Our school is the only English medium school in the village. There is also a Gaelscoil situated here. The Department of Education has signalled that there will be a school open in the Rathcoole/Newcastle/Saggart area in 2020. However, this seems highly unlikely to occur in such a short time-frame.

Most of our classes are full at 31 pupils per class. We have waiting lists for most streams. There is an increasing number of housing developments under construction and planned for construction. This will bring much increased demand for places.

Families have moved into houses in our village only to discover that our school cannot accommodate them. Some families are travelling significant distances to other schools as a result. We also have a situation whereby some families have one or more child enrolled with us and another child enrolled elsewhere, as there is no space available for the other child.

Our Board of Management has had to engage with the Section 29 process of the Education Act on many occasions, where an appeal was taken by families as a result of our refusal to enrol. At a recent Section 29 Hearing in the Department of Education, Marlborough St., the chairperson of the Section 29 Hearing Committee requested that we inform you of the existing pressure and further expected pressure for school places in Rathcoole.

We are currently processing next year's Junior Infant classes. [That was for September of this year.] There have been 117 applications from the local community alone this year: 93 places will be offered.

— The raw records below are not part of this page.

import Mathlib
import Summits.Ventures.DiscreteObjects.Mahler.SubLehmerDegree58
import Summits.KontsevichZagierPeriods.KontsevichZagierPeriods.Theorems.KzOnePeriodsLemmaN

/-!
# Structure of a sub-Lehmer integer polynomial: cyclotomic cofactor times an irreducible core
(venture `DiscreteObjects`, target L)

Cell `pub-namedobj`, seat `pub-namedobj-mahler` (gen 6). Framing: lottery ticket; floor = certified
bounds/negative ranges.

Degree-free form of `SubLehmerDegree56/57/58`.  Conditional on the named facts
`SubLehmerDegreeBound` ([MRW08, Thm 1.1]: `1 < M(P) < M(L) ⇒ deg P ≥ 56`) and, where stated,
`NonreciprocalMahlerBound` (Smyth), a sub-Lehmer integer polynomial `P` of degree `< 112` is

  `P = ± x^a · Φ_{m₁} ⋯ Φ_{m_r} · Q`

with `Q` IRREDUCIBLE, sub-Lehmer with `M(Q) = M(P)`, reciprocal (`Q.reverse = Q`), of EVEN degree
`≥ 56`, with nonzero constant term and no cyclotomic factor (`subLehmer_structure`).  Ingredients:

* `kronecker_form` — Kronecker's theorem in product form: an integer polynomial of Mahler measure `1`
  is `± x^a · ∏ Φ_{m_i}` (from Mathlib's `Polynomial.cyclotomic_dvd_of_mahlerMeasure_eq_one`, by
  induction on the degree), with `deg = a + Σ φ(m_i)` (`natDegree_signed_cyclotomic_prod`);
* `subLehmer_core` — extraction of the irreducible core (induction on the degree, using
  `measure_one_of_mul` and `natDegree_le_of_dvd_of_measure_one` of `SubLehmerDegree57`);
* `core_coeff_zero_ne_zero`, `core_not_cyclotomic_dvd`, `core_reverse_eq`, `core_even_natDegree` —
  properties of an irreducible sub-Lehmer polynomial (the last two use Smyth's theorem);
* the elementary fact `φ(m) ≤ 4 ⇒ m ∈ {1,2,3,4,5,6,8,10,12}` is REUSED from the tree
  (`Summit.KontsevichZagierPeriods.KzOnePeriods.LemmaN.totient_le_four`, pure Mathlib arithmetic);
* `subLehmer_degree_le_60_structure` — the census scope up to degree `60`: `deg Q ∈ {56, 58, 60}` and
  the cofactor is `± x^a ∏ Φ_{m_i}` with `a + Σ φ(m_i) = deg P − deg Q ≤ 4`, every
  `m_i ∈ {1,2,3,4,5,6,8,10,12}` — i.e. degrees `59/60` of the height-1 census are the irreducible
  slices `CORES(56/58/60)` plus finitely many explicit cyclotomic "offset" families (EFFICIENCY-L6c §10),
  exactly as degree `57/58` were (`subLehmer_degree57_structure`, `subLehmer_degree58_structure`).

Nothing here bounds a Mahler measure; everything is an elementary consequence of the two named facts,
Mathlib's Kronecker theorem and the kernel enclosure `1.17628 < M(L) < 1.17629`.
-/

namespace Summit.Ventures.DiscreteObjects.Mahler

open Polynomial Literature.NumberTheory.MahlerMeasure

/-! ### Kronecker's theorem in product form -/

/-- A product of integer cyclotomic polynomials is monic. -/
theorem monic_cyclotomic_prod (s : Multiset ℕ) : ((s.map fun m => cyclotomic m ℤ).prod).Monic :=
  monic_multiset_prod_of_monic s (fun m => cyclotomic m ℤ) fun m _ => cyclotomic.monic m ℤ

/-- Degree of the cyclotomic part: `Σ φ(m_i)`. -/
theorem natDegree_cyclotomic_prod (s : Multiset ℕ) :
    ((s.map fun m => cyclotomic m ℤ).prod).natDegree = (s.map Nat.totient).sum := by
  rw [natDegree_multiset_prod_of_monic _ (fun f hf => ?_)]
  · rw [Multiset.map_map]
    congr 1
    apply Multiset.map_congr rfl
    intro m _
    simp [natDegree_cyclotomic]
  · obtain ⟨m, _, rfl⟩ := Multiset.mem_map.mp hf
    exact cyclotomic.monic m ℤ

/-- Degree of `± x^a · ∏ Φ_{m_i}`: `a + Σ φ(m_i)`. -/
theorem natDegree_signed_cyclotomic_prod {u : ℤ} (hu : u = 1 ∨ u = -1) (a : ℕ) (s : Multiset ℕ) :
    (C u * X ^ a * (s.map fun m => cyclotomic m ℤ).prod).natDegree = a + (s.map Nat.totient).sum := by
  have hu0 : (C u : ℤ[X]) ≠ 0 := by
    rcases hu with rfl | rfl <;> simp
  have hXa : (X ^ a : ℤ[X]) ≠ 0 := pow_ne_zero a X_ne_zero
  have hprod : ((s.map fun m => cyclotomic m ℤ).prod) ≠ 0 := (monic_cyclotomic_prod s).ne_zero
  rw [natDegree_mul (mul_ne_zero hu0 hXa) hprod, natDegree_mul hu0 hXa, natDegree_C, zero_add,
    natDegree_pow, natDegree_X, mul_one, natDegree_cyclotomic_prod]
/-- `[T⁰](w(1+T)^s) = w`. [folklore] -/
theorem constantCoeff_gauge (w : unrIntegers p) (s : ℤ_[p]) : PowerSeries.constantCoeff (gauge w s) = w := by
  unfold gauge
  rw [map_mul, PowerSeries.constantCoeff_C, ← PowerSeries.coeff_zero_eq_constantCoeff_apply,
    PowerSeries.coeff_map, PowerSeries.coeff_zero_eq_constantCoeff_apply, PowerSeries.binomialSeries_constantCoeff,
    map_one, mul_one]

/-- `[T¹](w(1+T)^s) = w·s`. [folklore] -/
theorem coeff_one_gauge (w : unrIntegers p) (s : ℤ_[p]) :
    PowerSeries.coeff 1 (gauge w s) = w * Halves.toUnr p s := by
  unfold gauge
  rw [PowerSeries.coeff_C_mul, PowerSeries.coeff_map, PowerSeries.binomialSeries_coeff, Ring.choose_one_right,
    smul_eq_mul, mul_one]

/-- **A gauge element with unit constant is a unit of `R₀⟦T⟧`** (so the gauge conclusion feeds A's `∃ u, IsUnit u`).
[folklore] -/
theorem isUnit_gauge {w : unrIntegers p} (hw : ‖(w : ℂ_[p])‖ = 1) (s : ℤ_[p]) : IsUnit (gauge w s) := by
  rw [PowerSeries.isUnit_iff_constantCoeff, constantCoeff_gauge]
  exact (unrIntegers.isUnit_iff_norm_eq_one w).mpr hw

/-- `G` is closed under multiplication: `w(1+T)^s · w′(1+T)^{s′} = ww′(1+T)^{s+s′}`. [folklore] -/
theorem gauge_mul_gauge (w w' : unrIntegers p) (s s' : ℤ_[p]) :
    gauge w s * gauge w' s' = gauge (w * w') (s + s') := by
  unfold gauge
  rw [PowerSeries.binomialSeries_add, map_mul, map_mul]
  ring

/-- `1 ∈ G`. [folklore] -/
theorem gauge_one_zero : gauge (1 : unrIntegers p) 0 = 1 := by
  unfold gauge
  rw [PowerSeries.binomialSeries_zero, map_one, map_one, one_mul]

/-- `G` is closed under inverses: `(w(1+T)^s)·(w⁻¹(1+T)^{−s}) = 1` for `‖w‖ = 1`. [folklore] -/
theorem gauge_mul_gauge_inv {w : unrIntegers p} (hw : ‖(w : ℂ_[p])‖ = 1) (s : ℤ_[p]) :
    gauge w s * gauge (((unrIntegers.isUnit_iff_norm_eq_one w).mpr hw).unit⁻¹ : (unrIntegers p)ˣ) (-s) = 1 := by
  rw [gauge_mul_gauge, IsUnit.mul_val_inv, add_neg_cancel, gauge_one_zero]

end Gauge

/-! ## §2 Pair properties at `p = 3`: A's `UnitClass` versus the node's `GaugeClass` (STRICTLY stronger; PROVED) -/

section AtThree
/-!
# T⁴ programme, node NE3 — REPAIR R24 (γ1): THE CURL LETTERS (R2), (R3), (R6′) OF ROUTE Π's COVARIANT LIFT ALONE (no frame corrector) —
# `curlSq`, `Σ‖curl‖` and the window sup-curl of `covLift M W Φ`, and of the QbarIter-right-inverse `covLift M W (ext((1+K)⁻¹ res φ))`, k-FREE

Cell `pub-balaban-gaps` (YM blitz, track G2, seat `ne3`, unit `pub-balaban-gaps-ne3`; writer prover-pub-balaban-gaps-ne3-g3-0, 2026-08-23), census
`run/shared/lean/pub/pub-balaban-gaps/ne/NE3.md` §4 R24 (γ1).  The lineage's `NE3HatInvCurlLetters` sums the pointwise covariant curl of the lift
(`NE3CovLiftCurl.norm_curl_covLift_le`: `‖curl_W (covLift M W Φ)(x; μ,ν)‖ ≤ liftC·(1∕M² + 16(d+1)x_W)·(‖Φ(blk x,μ)‖ + ‖Φ(blk x,ν)‖)`) for the CORRECTED field
`hatInvW = covLift + gaugeDir W ζ` (its `hlift` steps are internal to the proofs of `curlSq_hatInvW_le` ∕ `sum_norm_curl_hatInvW_le`).  On B8's surface the right inverse
of `QbarIter` is the lift ALONE (`Spine/NE3/QbarRightInverseB8.QbarIter_covLift_solveW`), so THIS FILE re-exports the lift's part of those sums as stand-alone letters
(constants `4d·liftC²(17+16d)²` and `2d·liftC(17+16d)` in the regime `M²x_W ≤ 1` — the `frameC`∕`frameRad` terms of `curl2C`∕`curl1C` are absent) and composes them
with the solve letters (`NE3RightInverseSolveLetters.dirSq_solve_le` ∕ `dirL1_solve_le` ∕ `norm_solve_le`) in the junction's currency.

CONTENT ([folklore]; 0 sorry; no `def`): §1 `liftCurlC_le` (the regime bound `liftC(1∕M² + 16(d+1)x) ≤ liftC(17+16d)∕M²`), **`curlSq_covLift_le`**, **`sum_norm_curl_covLift_le`**,
**`norm_curl_covLift_le_of_sup`**; §2 the same for the lift of the solved datum: **`covLift_solveW_R2`**, **`covLift_solveW_R3`**, **`covLift_solveW_R6`** (on `perWin`).

HONEST FRAMING.  Kinematics of OUR objects; constants explicit and crude; nothing about minimisers; the chart supplier, (P♮), (RES♯), the covariant root and **NE3 are
NOT proved**; spine PROVED 0∕9; finite T⁴ rung (B)+1 — NOT infinite volume, NOT mass gap, NOT `BetaPertH`, NOT Clay.  PLACEMENT:
`Summits/QuantumFields/BalabanUV/T4Continuum/Spine/NE3/`; imports accepted modules only; moves nothing.  HONEST DEPENDENCY (cell page 1): continuum YM on T⁴ ⇐ BetaPertH
∧ nine spine estimates (0/9 proved); BetaPertH ⇐ (D1) ∧ (D4) ∧ CAP+tail; G-an2-4 gates asym, D1 and NE2/3/4.
-/

set_option autoImplicit false

open scoped BigOperators Matrix.Norms.L2Operator
open Finset

namespace Summit.QuantumFields.BalabanUV.T4Continuum.NE3.CovLiftCurlLettersB8

open Literature.MathematicalPhysics.QuantumFieldTheory.Balaban1983to89
open B7Prop1Explicit B7Prop2Explicit
open T4AveragingDeficitWall (IsUnitaryCfg IsSkewDir SmallField curl curlSq dirSq dirL1)
open T4AveragingDeficitWallBoundary (IsPeriodicCfg periodBox card_periodBox)
open AveragingDeficitPeriodicCounting (IsPeriodicDir)
open AveragingDeficitMultiLevelPrep (LevelSmall tower)
open AveragingDeficitTwoLevelPrep (skewSub)
open AveragingDeficitTorusChart (TDir extDir resDir isPeriodicDir_extDir)
open SmoothRefineBlocks (blk)
open NE3CoarseInterpolant (blk_block)
open NE3BlockLineAverage (sum_periodBox_blocks)
open NE3SpreadLiftCurl (sum_plane_pair_le)
open MinimalActionLevels (perWin)
open NE3CovariantLift (covLift)
open NE3QbarIterCovLiftPrep (cruxC liftC liftC_nonneg)
open NE3CovLiftCurl (norm_curl_covLift_le)
open NE3SmoothRightInverseW (solveW resSkew)
open NE3RightInverseSolveLetters (thetaLoc dirSq_solve_le dirL1_solve_le norm_solve_le)

noncomputable section

variable {d : ℕ} {n : Type*} [Fintype n] [DecidableEq n]

/-! ## §1 The curl letters of the lift alone -/

/-- In the regime `M²·x ≤ 1`: `liftC·(1∕M² + 16(d+1)x) ≤ liftC·(17+16d)∕M²`. [folklore] -/
theorem liftCurlC_le {M : ℕ} (hM : 1 ≤ M) {x : ℝ} (hx : 0 ≤ x) (hε : (M : ℝ) ^ 2 * x ≤ 1) :
    liftC d * (1 / (M : ℝ) ^ 2 + 16 * ((d : ℝ) + 1) * x) ≤ liftC d * (17 + 16 * (d : ℝ)) / (M : ℝ) ^ 2 := by
  have hM0 : (0 : ℝ) < (M : ℝ) := by exact_mod_cast (show 0 < M by omega)
  have hMsq : (0 : ℝ) < (M : ℝ) ^ 2 := by positivity
  have hl0 := liftC_nonneg d
  rw [le_div_iff₀ hMsq]
  have : liftC d * (1 / (M : ℝ) ^ 2 + 16 * ((d : ℝ) + 1) * x) * (M : ℝ) ^ 2 = liftC d * (1 + 16 * ((d : ℝ) + 1) * ((M : ℝ) ^ 2 * x)) := by
    field_simp
  rw [this]
  have h16 : 0 ≤ 16 * ((d : ℝ) + 1) := by positivity
  nlinarith [mul_le_mul_of_nonneg_left hε h16, mul_nonneg hl0 (mul_nonneg h16 (sub_nonneg.2 hε))]

/-- **(R2) FOR THE LIFT ALONE** (`M ≥ 2`, unitary `W` with `SmallField W x`, regime `M²x ≤ 1`, any `N`):
`curlSq W (covLift M W Φ) (periodBox (M·N)) ≤ 4d·(liftC(17+16d))²·(M^d ∕ M⁴)·dirSq Φ (periodBox N)`. [folklore] -/
theorem curlSq_covLift_le [Nonempty n] {M : ℕ} (hM : 2 ≤ M) (N : ℕ) {W : Site d → Fin d → (Matrix n n ℂ)ˣ} {x : ℝ}
    (hWu : IsUnitaryCfg W) (hx : 0 ≤ x) (hWx : SmallField W x) (hε : (M : ℝ) ^ 2 * x ≤ 1) (Φ : Site d → Fin d → Matrix n n ℂ) :
    curlSq W (covLift M W Φ) (periodBox (d := d) (M * N))
      ≤ 4 * d * (liftC d * (17 + 16 * (d : ℝ))) ^ 2 * ((M : ℝ) ^ d / (M : ℝ) ^ 4) * dirSq Φ (periodBox (d := d) N) := by
  have hM1 : 1 ≤ M := by omega
  have hM0 : (0 : ℝ) < (M : ℝ) := by exact_mod_cast (show 0 < M by omega)
  set C : ℝ := liftC d * (1 / (M : ℝ) ^ 2 + 16 * ((d : ℝ) + 1) * x) with hC
  have hC0 : 0 ≤ C := by have := liftC_nonneg d; positivity
  have hCle : C ≤ liftC d * (17 + 16 * (d : ℝ)) / (M : ℝ) ^ 2 := liftCurlC_le hM1 hx hε
  set D : ℝ := dirSq Φ (periodBox (d := d) N) with hD
  have hD0 : 0 ≤ D := by rw [hD]; unfold dirSq; positivity
  have hsite : ∀ y : Site d, ∑ π : T4AveragingDeficitWall.Plane d, ‖curl W (covLift M W Φ) (y, π)‖ ^ 2
      ≤ 2 * C ^ 2 * (2 * d * ∑ κ : Fin d, ‖Φ (blk M y) κ‖ ^ 2) := by
    intro y
    have hpl : ∀ π : T4AveragingDeficitWall.Plane d, ‖curl W (covLift M W Φ) (y, π)‖ ^ 2
        ≤ 2 * C ^ 2 * (‖Φ (blk M y) π.1.1‖ ^ 2 + ‖Φ (blk M y) π.1.2‖ ^ 2) := by
      intro π
      have h := norm_curl_covLift_le hM hWu hx hWx Φ (y, π)
      rw [← hC] at h
      calc ‖curl W (covLift M W Φ) (y, π)‖ ^ 2 ≤ (C * (‖Φ (blk M y) π.1.1‖ + ‖Φ (blk M y) π.1.2‖)) ^ 2 :=
            pow_le_pow_left₀ (norm_nonneg _) h 2
        _ ≤ _ := by rw [mul_pow]; nlinarith [sq_nonneg (‖Φ (blk M y) π.1.1‖ - ‖Φ (blk M y) π.1.2‖), sq_nonneg C]
    calc _ ≤ ∑ π : T4AveragingDeficitWall.Plane d, 2 * C ^ 2 * (‖Φ (blk M y) π.1.1‖ ^ 2 + ‖Φ (blk M y) π.1.2‖ ^ 2) :=
          Finset.sum_le_sum fun π _ => hpl π
      _ = 2 * C ^ 2 * ∑ π : T4AveragingDeficitWall.Plane d, (‖Φ (blk M y) π.1.1‖ ^ 2 + ‖Φ (blk M y) π.1.2‖ ^ 2) := by rw [Finset.mul_sum]
      _ ≤ _ := mul_le_mul_of_nonneg_left (sum_plane_pair_le (h := fun κ => ‖Φ (blk M y) κ‖ ^ 2) fun κ => sq_nonneg _) (by positivity)
  have hlift : curlSq W (covLift M W Φ) (periodBox (d := d) (M * N)) ≤ 4 * d * C ^ 2 * (M : ℝ) ^ d * D := by
    unfold curlSq
    calc ∑ y ∈ periodBox (d := d) (M * N), ∑ π : T4AveragingDeficitWall.Plane d, ‖curl W (covLift M W Φ) (y, π)‖ ^ 2
        ≤ ∑ y ∈ periodBox (d := d) (M * N), 2 * C ^ 2 * (2 * d * ∑ κ : Fin d, ‖Φ (blk M y) κ‖ ^ 2) := Finset.sum_le_sum fun y _ => hsite y
      _ = (M : ℝ) ^ d * ∑ z ∈ periodBox (d := d) N, 2 * C ^ 2 * (2 * d * ∑ κ : Fin d, ‖Φ z κ‖ ^ 2) := by
          rw [← sum_periodBox_blocks M N hM1, Finset.mul_sum]
          refine Finset.sum_congr rfl fun z _ => ?_
          rw [Finset.sum_congr rfl fun v hv => by rw [blk_block hM1 z hv], Finset.sum_const, card_periodBox, nsmul_eq_mul, Nat.cast_pow]
      _ = 4 * d * C ^ 2 * (M : ℝ) ^ d * D := by rw [hD]; unfold dirSq; simp only [← Finset.mul_sum]; ring
  -- `C² ≤ (liftC(17+16d))²/M⁴`
  have hC2 : C ^ 2 ≤ (liftC d * (17 + 16 * (d : ℝ))) ^ 2 / (M : ℝ) ^ 4 := by
    have h := pow_le_pow_left₀ hC0 hCle 2
    rw [div_pow] at h
    have : ((M : ℝ) ^ 2) ^ 2 = (M : ℝ) ^ 4 := by ring
    rwa [this] at h
  have hrest : 0 ≤ 4 * (d : ℝ) * ((M : ℝ) ^ d * D) := by positivity
  calc curlSq W (covLift M W Φ) (periodBox (d := d) (M * N)) ≤ 4 * d * C ^ 2 * (M : ℝ) ^ d * D := hlift
    _ = C ^ 2 * (4 * (d : ℝ) * ((M : ℝ) ^ d * D)) := by ring
    _ ≤ (liftC d * (17 + 16 * (d : ℝ))) ^ 2 / (M : ℝ) ^ 4 * (4 * (d : ℝ) * ((M : ℝ) ^ d * D)) := mul_le_mul_of_nonneg_right hC2 hrest
    _ = 4 * d * (liftC d * (17 + 16 * (d : ℝ))) ^ 2 * ((M : ℝ) ^ d / (M : ℝ) ^ 4) * D := by field_simp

We highlighted all of this earlier in the year. When places were offered, a number of parents were on a waiting list and they came to us. We brought it to the floor of the Dáil and debated it. The summer has come and gone and children have gone back to school. A significant number of them have been unable to gain access to one of the two local schools in Rathcoole, namely, the Gaelscoil and the national school. Some of those children have gone elsewhere but some of them have gone back to preschool. It is not in their best interests from a developmental point of view that they are not going to primary school when they are of an appropriate age to do so. It is not happening.

The Minister has previously issued a reply stating that in 2020 there will be a new school. I have said it before, and I want to emphasise it now, that the new school proposed is not in Rathcoole. It is in Fortunestown. The Minister identified it in a previous reply. It will not address the need that exists today. Little has happened from the Department's point of view to reassess the demand for primary school places in Rathcoole, where new houses are being built and planned and there is a shortage of places today. The children of today, and not the future, have failed to access one of their own local primary schools. I appeal to the Minister to reassess the school capacity issue in the Rathcoole area for this year and next year and in the longer term as the housing development continues.

Photo of Joe McHughJoe McHugh (Donegal, Fine Gael)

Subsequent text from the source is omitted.